There's nobody else left to alight along the remaining stretch of road, although there are people waiting on the opposite side of the street, directly overlooking the railway cutting, for our driver to return. They can expect a long wait. Turning a bus round in this warren of streets isn't going to be easy, especially with the far end of Forest Lane irrevocably blocked. With the barriers fast approaching I wonder how we're going to do it, but at the last minute we turn left up a sidestreet rather narrower than TfL's diversionary planners would like. A chain of parked cars runs along each side of Field Road... clearly our luck is eventually going to run out when we meet something driving the other way.

It's not long before we meet something worse - a greedy parker. His Ford Galaxy is sat slap bang in the central gap, with the passenger door wide open and his hazard lights flashing as if this is somehow a suitable apology. Whatever the elusive passenger is doing, it clearly isn't quick, and it looks like we may be here some time. A local resident takes the opportunity to step over to the driver's cab and enquire when the next bus in the opposite direction might be. The driver explains that there isn't a bus stop here (this isn't some Hail and Ride zone, it's wholly unsuitable) and off she goes. And then she comes back, because the parking manoeuvre ahead is taking much longer than expected, and the driver relents and says if she waits right there he'll pick her up on the way back.

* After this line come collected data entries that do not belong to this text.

/-!
# Bürgisser–Christandl–Ikenmeyer 2011, Thm. 1(2), from Klyachko's rational spectral theorem

Second companion of `Literature/Barriers/ValiantsHypothesis/NotViaSaturations.lean`, next to
`NotViaSaturationsProofs.lean` (Kumar's theorem); this one concerns the named fact
`Literature.Barriers.ValiantsHypothesis.BCI2011_thm1`: "Let `λ ⊢ ℓd` be a partition into at most
`d²` parts for `ℓ, d ≥ 1` and let `□ := (ℓ,…,ℓ)` denote the rectangular partition of `ℓd` into `d`
parts. Then there exists a stretching factor `k ≥ 1` such that `g_{kλ,k□,k□} ≠ 0`."

**The printed proof** (BCI §5.1) rests on (a) "`Kron(d,d,d²)` is a rational polytope ... This
easily implies that a rational point in the closure actually lies in `Kron(d,d,d²)`", (b) the
spectral characterisation of that closure (§2.3: Christandl–Mitchison, Klyachko,
Christandl–Harrow–Mitchison), and (c) Prop. 2: an explicit density operator `ρ_{AB}` on `ℂ^d ⊗ ℂ^d`
with any prescribed spectrum and both marginals uniform. Klyachko's theorem in the form of
Christandl–Harrow–Mitchison, Thm. 2.3 ("For a density operator `ρ^{AB}` with the rational spectral
triple `(r^A, r^B, r^{AB})` there is an integer `m > 0` such that `g_{m r^A, m r^B, m r^{AB}} ≠ 0`")
is exactly (a)+(b) specialised to rational points (Klyachko, *Quantum marginal problem and
representations of the symmetric group*, arXiv:quant-ph/0409113; proved there and in CHM via the
finite generation of the Kronecker semigroup, CHM Thm. 3.2, i.e. geometric invariant theory), and
(c) is the tree's PROVED
`Literature.Computability.QuantumComplexity.exists_isDensity_hasSpectrum_uniform_marginals`
(`QuantumMarginals.lean`, which also supplies density operators `IsDensity`, spectra `HasSpectrum`
and the partial traces `traceLeft`, `traceRight`).

**This file proves** `BCI2011_thm1_of_klyachko : (Klyachko's theorem) → BCI2011_thm1`, the
hypothesis being CHM Thm. 2.3 written out in these terms (it is NOT vendored as a named fact here;
BCI Thm. 1(2) thus rests on that single published statement): with `ρ_{AB}` of spectrum `λ̄ = λ/(ℓd)` and
uniform marginals, Klyachko's theorem gives `k > 0` and `g(μ, ν, Λ) ≠ 0` with `μ = ν = (k/d)^d`
and `Λ = (k/(ℓd))·λ`; the `(ℓd)`-fold semigroup property of Christandl–Harrow–Mitchison (tree:
`Literature.Computability.Complexity.ikenmeyerPanova2017_semigroup_holds`, from
`Literature.NumberTheory.DiophantineGeometry.kroneckerCoeff_pos_of_ofPartition_add`) then yields
`g(k□, k□, kλ) ≠ 0`, i.e. `g(kλ, k□, k□) ≠ 0` by the `S₃`-symmetry. On the way: the parts, rows and
weight of the stretched partition `kλ` (`partitionStretch` of the companion file;
`ofPartition_partitionStretch`: its weight is `k` times the weight of `λ`), the `k`-fold semigroup
property `kroneckerCoeff_pos_partitionStretch` ("stability", CHM §3: "if `g_{μνλ} ≠ 0` then
`g_{Nμ,Nν,Nλ} ≠ 0` for integers `N > 0`"), and its weight form
`kroneckerCoeff_pos_of_ofPartition_eq_smul`.

## References

* P. Bürgisser, M. Christandl, C. Ikenmeyer, Adv. Math. 227 (2011) = arXiv:0910.4512, Thm. 1,
  §5.1. [BurgisserChristandlIkenmeyer2011]
* M. Christandl, A. W. Harrow, G. Mitchison, Comm. Math. Phys. 270 (2007), Thm. 2.3, Thm. 3.1
  (semigroup property and stability). [ChristandlHarrowMitchison2007]
-/

noncomputable section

Eventually, after some sheepish reversing, we continue onwards in an attempt to escape this residential maze. I'm not entirely certain where the bus is going next because the only map of the route TfL have produced is chopped off after this point... but it does say "towards Wanstead Park" so I assume we're heading to the station. Not so. After two hopeful-looking right turns we suddenly head left away from the Overground, and I'm deposited rather further away than I'd like to have been. The last stop is at the bus stand on Bective Road, opposite Wanstead Flats, and if I'd genuinely wanted a bus to here I should have caught the 308 instead, because from this point onwards the diversion is over. Indeed I'd have been quicker getting off ten minutes ago and walking through the Crossrail parking lot, past where Forest Gate station is currently a hive of industry.

Which leaves me wondering how the 508 has been advertised to those who live along the key section of its route. I therefore walk back to the penultimate bus stop in the hope of finding a timetable, but all I find is a map of the diverted route, and a table listing which days the 508 bus is actually running. The last four Sundays in January, every Saturday and Sunday in February and March, back to Sundays in April and May, not at all in June and July, then approximately half the remaining Sundays until the end of the year. Oh, and always starting at 8pm the night before, and finishing at 6am the morning after. Has there ever been a more complicated bus schedule than this? But as for an actual timetable, TfL haven't chosen to provide one. I know the 508 runs every half an hour and when, because I've found this listing online, but in real life there's bugger all.



In some ways the 508 is a model service, running from before 5am until after midnight to keep a handful of residential streets connected. Someone's also done a perfect job adding fresh white '508' tiles at every bus stop along the way. But the remainder of the information provision, and the user experience itself, are considerably more substandard. Well, it wouldn't be a secret bus if it wasn't secret, eh?